▶ _Exercise requirements_:
Wherever "linear" occurs in the entries, copy the line that holds it.
++++++++++++++++++++
/-- **THE AMBIENT SITE OPERATOR ON A MONOMIAL**:
`ambSiteLap n m = siteFlatLap n m − c_n (c_n + d − 2) • m`. -/
theorem ambSiteLap_smonom (n : Λ) {k : ℕ} (κs : Fin k → SiteCoord Λ E) :
    ambSiteLap n (smonom κs) = siteFlatLap n (smonom κs) -
      (siteCount n κs * (siteCount n κs + (Module.finrank ℝ E : ℝ) - 2)) • smonom κs := by
  funext x
  have h1 := congrFun (siteEuler_siteEuler_smonom n κs) x
  have h2 := congrFun (siteEuler_smonom_eq_smul n κs) x
  simp only [Pi.smul_apply, smul_eq_mul] at h1 h2
  rw [ambSiteLap, h1, h2]
  simp only [Pi.sub_apply, Pi.smul_apply, smul_eq_mul]
  ring

/-- **Summed over the sites**: `Σ_n ambSiteLap n m = Σ_n siteFlatLap n m − λ(m) • m`. -/
theorem sum_ambSiteLap_smonom {k : ℕ} (κs : Fin k → SiteCoord Λ E) :
    (fun x => ∑ n, ambSiteLap n (smonom κs) x) =
      (fun x => ∑ n, siteFlatLap n (smonom κs) x) - eigLabel κs • smonom κs := by
  funext x
  simp only [ambSiteLap_smonom, Pi.sub_apply, Pi.smul_apply, smul_eq_mul, Finset.sum_sub_distrib,
    eigLabel, Finset.sum_mul]

/-- The remainder `Σ_n siteFlatLap n m` has degree `≤ k − 2`. -/
theorem sum_siteFlatLap_smonom_mem {k : ℕ} (κs : Fin k → SiteCoord Λ E) :
    (fun x => ∑ n, siteFlatLap n (smonom κs) x) ∈ polyS Λ E (k - 2) := by
  have e : (fun x => ∑ n, siteFlatLap n (smonom κs) x) = ∑ n, siteFlatLap n (smonom κs) := by
    funext x; simp only [Finset.sum_apply]
  rw [e]
  exact Submodule.sum_mem _ fun n _ => siteFlatLap_mem_polyS n (smonom_mem le_rfl κs)

end Monomials

/-! ## §4 `𝔏₀` as a linear endomorphism of `polyS N`; triangularity -/

section Operator

variable [FiniteDimensional ℝ E] [Fintype Λ] [DecidableEq Λ]

variable (Λ E) in
/-- The underlying function of `polyLap`: `f ↦ −Σ_k ambSiteLap k f`, which stays in `polyS N`
(`LatticeSitePolynomialLaplacian.sum_ambSiteLap_mem_polyS`). -/
def polyLapFun (N : ℕ) (f : polyS Λ E N) : polyS Λ E N :=
  ⟨-fun x => ∑ k, ambSiteLap k (f : (Λ → E) → ℝ) x,
    (polyS Λ E N).neg_mem (sum_ambSiteLap_mem_polyS f.2)⟩

/-- Unfolding `polyLapFun`. -/
theorem coe_polyLapFun_apply {N : ℕ} (f : polyS Λ E N) (x : Λ → E) :
    ((polyLapFun Λ E N f : polyS Λ E N) : (Λ → E) → ℝ) x =
      -∑ k, ambSiteLap k (f : (Λ → E) → ℝ) x := rfl

/-- Additivity of `polyLapFun` (from `ambSiteLap_add`). -/
theorem polyLapFun_add {N : ℕ} (f g : polyS Λ E N) :
    polyLapFun Λ E N (f + g) = polyLapFun Λ E N f + polyLapFun Λ E N g := by
  apply Subtype.ext
  funext x
  rw [Submodule.coe_add, Pi.add_apply, coe_polyLapFun_apply, coe_polyLapFun_apply,
    coe_polyLapFun_apply, Submodule.coe_add]
  have h : ∀ k, ambSiteLap k ((f : (Λ → E) → ℝ) + (g : (Λ → E) → ℝ)) =
      ambSiteLap k (f : (Λ → E) → ℝ) + ambSiteLap k (g : (Λ → E) → ℝ) :=
    fun k => ambSiteLap_add (contDiff_of_mem_polyS f.2) (contDiff_of_mem_polyS g.2) k
  simp only [h, Pi.add_apply, Finset.sum_add_distrib, neg_add]

/-- Homogeneity of `polyLapFun` (from `ambSiteLap_smul`). -/
theorem polyLapFun_smul {N : ℕ} (c : ℝ) (f : polyS Λ E N) :
    polyLapFun Λ E N (c • f) = c • polyLapFun Λ E N f := by
  apply Subtype.ext
  funext x
  rw [Submodule.coe_smul, Pi.smul_apply, coe_polyLapFun_apply, coe_polyLapFun_apply,
    Submodule.coe_smul]
  have h : ∀ k, ambSiteLap k (c • (f : (Λ → E) → ℝ)) = c • ambSiteLap k (f : (Λ → E) → ℝ) :=
    fun k => ambSiteLap_smul (contDiff_of_mem_polyS f.2) k c
  simp only [h, Pi.smul_apply, smul_eq_mul, Finset.mul_sum, mul_neg]

variable (Λ E) in
/-- **LÜSCHER'S OPERATOR ON THE LATTICE POLYNOMIALS OF DEGREE `≤ N`**: the linear endomorphism
`f ↦ −Σ_k ambSiteLap k f` of `polyS Λ E N` (on the product of unit spheres this is
`−Σ_k ∂̃_k·∂̃_k f`, `polyLap_apply_sphere`). -/
def polyLap (N : ℕ) : polyS Λ E N →ₗ[ℝ] polyS Λ E N where
  toFun := polyLapFun Λ E N
  map_add' := polyLapFun_add
  map_smul' := polyLapFun_smul

/-- Unfolding `polyLap`. -/
@[simp] theorem polyLap_apply {N : ℕ} (f : polyS Λ E N) (x : Λ → E) :
    (polyLap Λ E N f : (Λ → E) → ℝ) x = -∑ k, ambSiteLap k (f : (Λ → E) → ℝ) x := rfl

/-- **On the product of unit spheres, `polyLap` IS `−Σ_k ∂̃_k·∂̃_k`.** -/
theorem polyLap_apply_sphere {N : ℕ} (f : polyS Λ E N) (ξ : Λ → Metric.sphere (0 : E) 1) :
    (polyLap Λ E N f : (Λ → E) → ℝ) (fun n => (ξ n : E)) =
      -∑ k, siteLaplacian k (f : (Λ → E) → ℝ) (fun n => (ξ n : E)) := by
  rw [polyLap_apply, sum_siteLaplacian_eq_sum_ambSiteLap (contDiff_of_mem_polyS f.2) fun k => by simp]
++++++++++++++++++++
▶ _Result below_:
/-! ## §4 `𝔏₀` as a linear endomorphism of `polyS N`; triangularity -/
/-- **LÜSCHER'S OPERATOR ON THE LATTICE POLYNOMIALS OF DEGREE `≤ N`**: the linear endomorphism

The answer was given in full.